Different results when preprocessing data together vs. separately using nilearn's NiftiMasker

I want to compare male and female sMRI images using massive independent t-tests. For each of the two groups I have an array containing paths to the respective Nifti-Files. I am using NiftiMasker from nilearn to preprocess my data. My standard pipeline was:

masker = NiftiMasker(standardize=True,
                     smoothing_fwhm=8,
                     memory=niftimasker_cache,
                     mask_strategy='template',
                     target_affine=target_affine
                     )

My first idea was to process male and female data separately (i.e. using the same pipeline both for the male and female data). I thought that it wouldn’t make sense to standardize male and female data together (see explanation in 2.)). However, this separate preprocessing gives me strange results when calculating the t-tests because all p-values are just ones then.

However, if I preprocess male and female data together, everything seems to work fine (my p-values have variance).

Does anyone has an explanation for this? Why does separate preprocessing lead to a p-value array with no variance?

I also have some more general questions or assumptions (correct me if I am wrong about any of these assumptions):

1.) I assumed that my pipeline steps in NiftiMasker are all separate from each other, meaning that all those steps (z-standardizing, smoothing, reslicing to target affine, masking according to MNI152 space do not interact with each other (you could change the order and it wouldn’t make a difference). Is this assumption true?

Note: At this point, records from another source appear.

/-! ### (g5-d) Downstream: g4's windowed consumers fed by the PROVED lower core -/

/-- g4 · Nicolas's modified error with a variable zero budget is monotone in the budget (`x > 1`) (scratch
`nicolasEWith_mono`, `nicolasEWith` spelled out). -/
theorem nicolasEWith_mono {b b' x : ℝ} (hx : 1 < x) (hb : b ≤ b') :
    RobinAnalyticSharp.nicolasERH x +
        (b - nicolasBeta) * (1 / (√x * Real.log x) + 1 / (√x * Real.log x ^ 2) + 4 / (√x * Real.log x ^ 3)) ≤
      RobinAnalyticSharp.nicolasERH x +
        (b' - nicolasBeta) * (1 / (√x * Real.log x) + 1 / (√x * Real.log x ^ 2) + 4 / (√x * Real.log x ^ 3)) := by
  have hlog : 0 < Real.log x := Real.log_pos hx
  have hs : 0 < √x := Real.sqrt_pos.2 (by linarith)
  have hnn : 0 ≤ 1 / (√x * Real.log x) + 1 / (√x * Real.log x ^ 2) + 4 / (√x * Real.log x ^ 3) := by
    positivity
  have key := mul_le_mul_of_nonneg_right (sub_le_sub_right hb nicolasBeta) hnn
  linarith

/-- g4 · the pointwise budget `0.0463 + 2(1 + 2/log x)D` decreases along the window (for `D ≥ 0`) (scratch `budgetPw_anti`,
spelled out). -/
theorem budgetPw_anti {D X₀ x : ℝ} (hD : 0 ≤ D) (hX₀ : 1 < X₀) (hx : X₀ ≤ x) :
    0.0463 + 2 * (1 + 2 / Real.log x) * D ≤ 0.0463 + 2 * (1 + 2 / Real.log X₀) * D := by
  have h0 : 0 < Real.log X₀ := Real.log_pos hX₀
  have hle : Real.log X₀ ≤ Real.log x := Real.log_le_log (by linarith) hx
  have h2 : 2 / Real.log x ≤ 2 / Real.log X₀ := div_le_div_of_nonneg_left (by norm_num) h0 hle
  have h3 : 2 / Real.log x * D ≤ 2 / Real.log X₀ * D := mul_le_mul_of_nonneg_right h2 hD
  linarith

/-- g4 · the tail series `Σ_{|Im ρ|>T} m(ρ)/(Im ρ)²` is summable — comparison with Ford's `Σ m(ρ)/|ρ|²`
(`|ρ|² = β² + γ² ≤ 2γ²` since `0 < β < 1 < 14 < |γ|`). -/
theorem summable_tailTerm (T : ℝ) :
    Summable fun ρ : RHWave0.riemannZetaNontrivialZeros =>
      (if T < |(ρ : ℂ).im| then (riemannZetaZeroOrder (ρ : ℂ) : ℝ) / (ρ : ℂ).im ^ 2 else 0) := by
  refine (FordL33.summable_order_div_norm_sq.mul_left 2).of_nonneg_of_le (fun ρ => ?_) (fun ρ => ?_)
  · split_ifs
    · exact div_nonneg (FordL33.order_pos ρ).le (sq_nonneg _)
    · exact le_rfl
  · have hm := FordL33.order_pos ρ
    have him : 14 < |(ρ : ℂ).im| := FordL33.fourteen_lt_abs_im ρ
    have hre0 := ZetaZeros.riemannZetaNontrivialZeros.re_pos ρ.2
    have hre1 := ZetaZeros.riemannZetaNontrivialZeros.re_lt_one ρ.2
    have h1 : (14 : ℝ) * 14 < |(ρ : ℂ).im| * |(ρ : ℂ).im| := mul_lt_mul'' him him (by norm_num) (by norm_num)
    rw [abs_mul_abs_self] at h1
    have him2 : 196 < (ρ : ℂ).im ^ 2 := by rw [pow_two]; linarith
    have hnorm : ‖(ρ : ℂ)‖ ^ 2 = (ρ : ℂ).re ^ 2 + (ρ : ℂ).im ^ 2 := by
      rw [Complex.sq_norm, Complex.normSq_apply]; ring
    have hn0 : 0 < ‖(ρ : ℂ)‖ ^ 2 := by rw [hnorm]; nlinarith
    have hn2 : ‖(ρ : ℂ)‖ ^ 2 ≤ 2 * (ρ : ℂ).im ^ 2 := by rw [hnorm]; nlinarith
    split_ifs
    · rw [div_le_iff₀ (by linarith : (0 : ℝ) < (ρ : ℂ).im ^ 2)]
      have key : (riemannZetaZeroOrder (ρ : ℂ) : ℝ) * ‖(ρ : ℂ)‖ ^ 2
          ≤ 2 * (riemannZetaZeroOrder (ρ : ℂ) : ℝ) * (ρ : ℂ).im ^ 2 := by nlinarith
      calc (riemannZetaZeroOrder (ρ : ℂ) : ℝ)
          = (riemannZetaZeroOrder (ρ : ℂ) : ℝ) * ‖(ρ : ℂ)‖ ^ 2 / ‖(ρ : ℂ)‖ ^ 2 := by
            rw [mul_div_assoc, div_self hn0.ne', mul_one]
        _ ≤ 2 * (riemannZetaZeroOrder (ρ : ℂ) : ℝ) * (ρ : ℂ).im ^ 2 / ‖(ρ : ℂ)‖ ^ 2 :=
            div_le_div_of_nonneg_right key hn0.le
        _ = 2 * ((riemannZetaZeroOrder (ρ : ℂ) : ℝ) / ‖(ρ : ℂ)‖ ^ 2) * (ρ : ℂ).im ^ 2 := by ring
    · exact mul_nonneg (by norm_num) (div_nonneg hm.le hn0.le)

/-- g4 · a Lehman-type tail bound `Σ_{|Im ρ| > T} m(ρ)/(Im ρ)² ≤ h` (scratch `ZeroTailBound T h`, spelled out; Lehman's
lemma, Brent–Platt–Trudgian 2021 L.1, gives `h(3 000 175 332 800) = 2.96·10⁻¹²` — NOT a tree fact, hypothesis only) gives
the weighted off-line bound `h·√x` at every `x ≥ 1` (`x^(Re ρ − 1/2) ≤ x^(1/2)` because `Re ρ < 1`). -/
theorem offLineSumAt_of_zeroTailBound {T h x : ℝ}
    (ht : ∑' ρ : RHWave0.riemannZetaNontrivialZeros,
        (if T < |(ρ : ℂ).im| then (riemannZetaZeroOrder (ρ : ℂ) : ℝ) / (ρ : ℂ).im ^ 2 else 0) ≤ h)
    (hx : 1 ≤ x) :
    ∑' ρ : RHWave0.riemannZetaNontrivialZeros,
      (if T < |(ρ : ℂ).im| then
        (riemannZetaZeroOrder (ρ : ℂ) : ℝ) * x ^ ((ρ : ℂ).re - 1 / 2) / (ρ : ℂ).im ^ 2 else 0) ≤ h * √x := by
  have hS := summable_tailTerm T
  have hx0 : 0 ≤ x := by linarith
  have hle : ∀ ρ : RHWave0.riemannZetaNontrivialZeros,
      (if T < |(ρ : ℂ).im| then
          (riemannZetaZeroOrder (ρ : ℂ) : ℝ) * x ^ ((ρ : ℂ).re - 1 / 2) / (ρ : ℂ).im ^ 2 else 0) ≤
        √x * (if T < |(ρ : ℂ).im| then (riemannZetaZeroOrder (ρ : ℂ) : ℝ) / (ρ : ℂ).im ^ 2 else 0) := by
    intro ρ
    split_ifs with hT
    · have hm := (FordL33.order_pos ρ).le
      have hre1 := (ZetaZeros.riemannZetaNontrivialZeros.re_lt_one ρ.2).le
      have hpow : x ^ ((ρ : ℂ).re - 1 / 2) ≤ √x := by
        rw [Real.sqrt_eq_rpow]
        exact Real.rpow_le_rpow_of_exponent_le hx (by linarith)
      have h1 : (riemannZetaZeroOrder (ρ : ℂ) : ℝ) * x ^ ((ρ : ℂ).re - 1 / 2) ≤
          (riemannZetaZeroOrder (ρ : ℂ) : ℝ) * √x := mul_le_mul_of_nonneg_left hpow hm
      calc (riemannZetaZeroOrder (ρ : ℂ) : ℝ) * x ^ ((ρ : ℂ).re - 1 / 2) / (ρ : ℂ).im ^ 2
          ≤ (riemannZetaZeroOrder (ρ : ℂ) : ℝ) * √x / (ρ : ℂ).im ^ 2 :=
            div_le_div_of_nonneg_right h1 (sq_nonneg _)
        _ = √x * ((riemannZetaZeroOrder (ρ : ℂ) : ℝ) / (ρ : ℂ).im ^ 2) := by ring
    · simp
  have hnn : ∀ ρ : RHWave0.riemannZetaNontrivialZeros,
      0 ≤ (if T < |(ρ : ℂ).im| then
          (riemannZetaZeroOrder (ρ : ℂ) : ℝ) * x ^ ((ρ : ℂ).re - 1 / 2) / (ρ : ℂ).im ^ 2 else 0) := by
    intro ρ
    split_ifs
    · exact div_nonneg (mul_nonneg (FordL33.order_pos ρ).le (Real.rpow_nonneg hx0 _)) (sq_nonneg _)
    · exact le_rfl
  have hS' := (hS.mul_left (√x)).of_nonneg_of_le hnn hle
  calc ∑' ρ : RHWave0.riemannZetaNontrivialZeros,
        (if T < |(ρ : ℂ).im| then
          (riemannZetaZeroOrder (ρ : ℂ) : ℝ) * x ^ ((ρ : ℂ).re - 1 / 2) / (ρ : ℂ).im ^ 2 else 0)
      ≤ ∑' ρ : RHWave0.riemannZetaNontrivialZeros,
          √x * (if T < |(ρ : ℂ).im| then (riemannZetaZeroOrder (ρ : ℂ) : ℝ) / (ρ : ℂ).im ^ 2 else 0) :=
        hS'.tsum_le_tsum hle (hS.mul_left _)
    _ = √x * ∑' ρ : RHWave0.riemannZetaNontrivialZeros,
          (if T < |(ρ : ℂ).im| then (riemannZetaZeroOrder (ρ : ℂ) : ℝ) / (ρ : ℂ).im ^ 2 else 0) :=
        tsum_mul_left
    _ ≤ √x * h := mul_le_mul_of_nonneg_left ht (Real.sqrt_nonneg x)
    _ = h * √x := mul_comm _ _

/-- g5 · **E1c⁻ ⟹ windowed E1, PROVED** (scratch `E1c.partialNicolasBetween_holds : OffLineSumOn T X₀ X₁ D → … →
PartialNicolasBetween T B (budgetPw D X₀) X₀ X₁`, spelled out): the off-line bound `D` uniformly on a window
`[X₀, X₁] ⊆ [599, B]` gives, under RH up to `T` and the `θ`-window on `[599, B]`, Nicolas's lower bound with the one budget
`0.0463 + 2(1 + 2/log X₀)D` on `[X₀, X₁]` — modulo the two RH-free `θ`-facts. -/
theorem partialNicolasBetween_holds (hB : Buthe2018_thm2_theta) (hK : BroadbentEtAl2021_theta_rel_1e19)
    {T B D X₀ X₁ : ℝ}
    (hoff : ∀ x : ℝ, X₀ ≤ x → x ≤ X₁ →
      ∑' ρ : RHWave0.riemannZetaNontrivialZeros,
        (if T < |(ρ : ℂ).im| then
          (riemannZetaZeroOrder (ρ : ℂ) : ℝ) * x ^ ((ρ : ℂ).re - 1 / 2) / (ρ : ℂ).im ^ 2 else 0) ≤ D)
    (hD : 0 ≤ D) (hX₀ : 1 < X₀) (hBB : X₁ ≤ B) :
    RiemannHypothesisUpTo T → (∀ y : ℝ, 599 ≤ y → y ≤ B → |θ y - y| ≤ √y * Real.log y ^ 2 / (8 * π)) →
      ∀ x : ℝ, 599 ≤ x → X₀ ≤ x → x ≤ X₁ →
        -Real.log (nicolasF x) ≤ RobinAnalyticSharp.nicolasERH x +
            (0.0463 + 2 * (1 + 2 / Real.log X₀) * D - nicolasBeta) * (1 / (√x * Real.log x) + 1 / (√x * Real.log x ^ 2) + 4 / (√x * Real.log x ^ 3)) := by
  intro hT hθ x hx hx0 hx1
  have h := corePwLower hB hK T x D hx hD hT (fun y hy hyx => hθ y hy (le_trans hyx (le_trans hx1 hBB))) (hoff x hx0 hx1)
  exact h.trans (nicolasEWith_mono (by linarith) (budgetPw_anti hD hX₀ hx0))

/-- g5 · **E1c⁻ ∧ (tail bound) ⟹ windowed E1, PROVED** (scratch `E1c.partialNicolasBetween_of_tail`, spelled out): a
Lehman-type tail bound `Σ_{|γ|>T} m/γ² ≤ h` gives the budget `0.0463 + 2(1 + 2/log X₀)·h·√X₁` on `[X₀, X₁]`. -/
theorem partialNicolasBetween_of_tail (hB : Buthe2018_thm2_theta) (hK : BroadbentEtAl2021_theta_rel_1e19)
    {T B h X₀ X₁ : ℝ}
    (ht : ∑' ρ : RHWave0.riemannZetaNontrivialZeros,
        (if T < |(ρ : ℂ).im| then (riemannZetaZeroOrder (ρ : ℂ) : ℝ) / (ρ : ℂ).im ^ 2 else 0) ≤ h)
    (hh : 0 ≤ h) (hX₀ : 1 < X₀) (hBB : X₁ ≤ B) :
    RiemannHypothesisUpTo T → (∀ y : ℝ, 599 ≤ y → y ≤ B → |θ y - y| ≤ √y * Real.log y ^ 2 / (8 * π)) →
      ∀ x : ℝ, 599 ≤ x → X₀ ≤ x → x ≤ X₁ →
        -Real.log (nicolasF x) ≤ RobinAnalyticSharp.nicolasERH x +
            (0.0463 + 2 * (1 + 2 / Real.log X₀) * (h * √X₁) - nicolasBeta) * (1 / (√x * Real.log x) + 1 / (√x * Real.log x ^ 2) + 4 / (√x * Real.log x ^ 3)) := by
  refine partialNicolasBetween_holds hB hK (fun x hx0 hx1 => ?_) (by positivity) hX₀ hBB
  have hx1' : 1 ≤ x := by linarith
  exact le_trans (offLineSumAt_of_zeroTailBound ht hx1') (mul_le_mul_of_nonneg_left (Real.sqrt_le_sqrt hx1) hh)

/-- g5 · **E1 ∧ E2 at the Platt–Trudgian height, PROVED modulo RH-free named facts** (scratch
`E1c.nicolasLowerBetween_PT`, spelled out): RH verified to `3 000 175 332 800` and a tail bound `h` at that height give
Nicolas's lower bound (2.18) with budget `0.0463 + 2(1 + 2/log X₀)·h·√X₁` at every `x ∈ [X₀, X₁]`, `599 ≤ x`,
`X₁ ≤ 2.169·10²⁵` — NO window hypothesis left.  With Lehman's `h(3·10¹²) = 2.96·10⁻¹²` (BPT 2021, L.1; not a tree fact):
budget `≤ 0.147` (g4's tolerance on `[10¹², X₁)`) up to `X₁ ≈ 2.5·10²⁰`. -/
theorem nicolasLowerBetween_PT (h16 : Buthe2016_thm2) (hB : Buthe2018_thm2_theta)
    (hK : BroadbentEtAl2021_theta_rel_1e19) (hRH : RiemannHypothesisUpTo 3000175332800)
    {h X₀ X₁ : ℝ}
    (ht : ∑' ρ : RHWave0.riemannZetaNontrivialZeros,
        (if 3000175332800 < |(ρ : ℂ).im| then (riemannZetaZeroOrder (ρ : ℂ) : ℝ) / (ρ : ℂ).im ^ 2 else 0) ≤ h)
    (hh : 0 ≤ h) (hX₀ : 1 < X₀) (hX₁ : X₁ ≤ 2.169e25) :
    ∀ x : ℝ, 599 ≤ x → X₀ ≤ x → x ≤ X₁ →
      -Real.log (nicolasF x) ≤ RobinAnalyticSharp.nicolasERH x +
          (0.0463 + 2 * (1 + 2 / Real.log X₀) * (h * √X₁) - nicolasBeta) * (1 / (√x * Real.log x) + 1 / (√x * Real.log x ^ 2) + 4 / (√x * Real.log x ^ 3)) :=
  partialNicolasBetween_of_tail hB hK ht hh hX₀ hX₁ hRH (schoenfeldThetaOn_of_buthe2016 h16 hRH le_rfl)

end Summit.RiemannHypothesis.RiemannHypothesis.Theorems.Splittings.RobinFiniteE1c

end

2.) I also expect that it wouldn’t make a difference if I process my groups together or separately, because those methods are not data-driven (e.g. reslicing to target affine, masking to MNI152 work on each image, there is no ‘learning’ from the data). Exception: I did expect a difference for z-standardizing, because it makes a difference if you calculate the total mean and variance for men and women together or if you z-standardize the groups separately according to the mean and variance of the male and female data. However, as I said above, my logic was to stick to the separate preprocessing. Ironically this method gave me the strange results.

Is this assumption true? I am also exactly sure what happens in mask_strategy = 'template' and if there are maybe any data-driven steps I am not aware of. For example, I know that mask_strategy = 'background' is data-driven, because it “guesses the value of the background from the border of the image” (see documentation.) You can directly see this effect when you preprocess men and female data separately because the output arrays then do not have the same shape.

Any help is greatly appreciated!

I think if you center and standardize both groups separately they will have the exact same mean and variance so there will be no difference and the t-test will yield a p-value of 1? but it would help to see the whole pipeline to be sure we understand what you are doing.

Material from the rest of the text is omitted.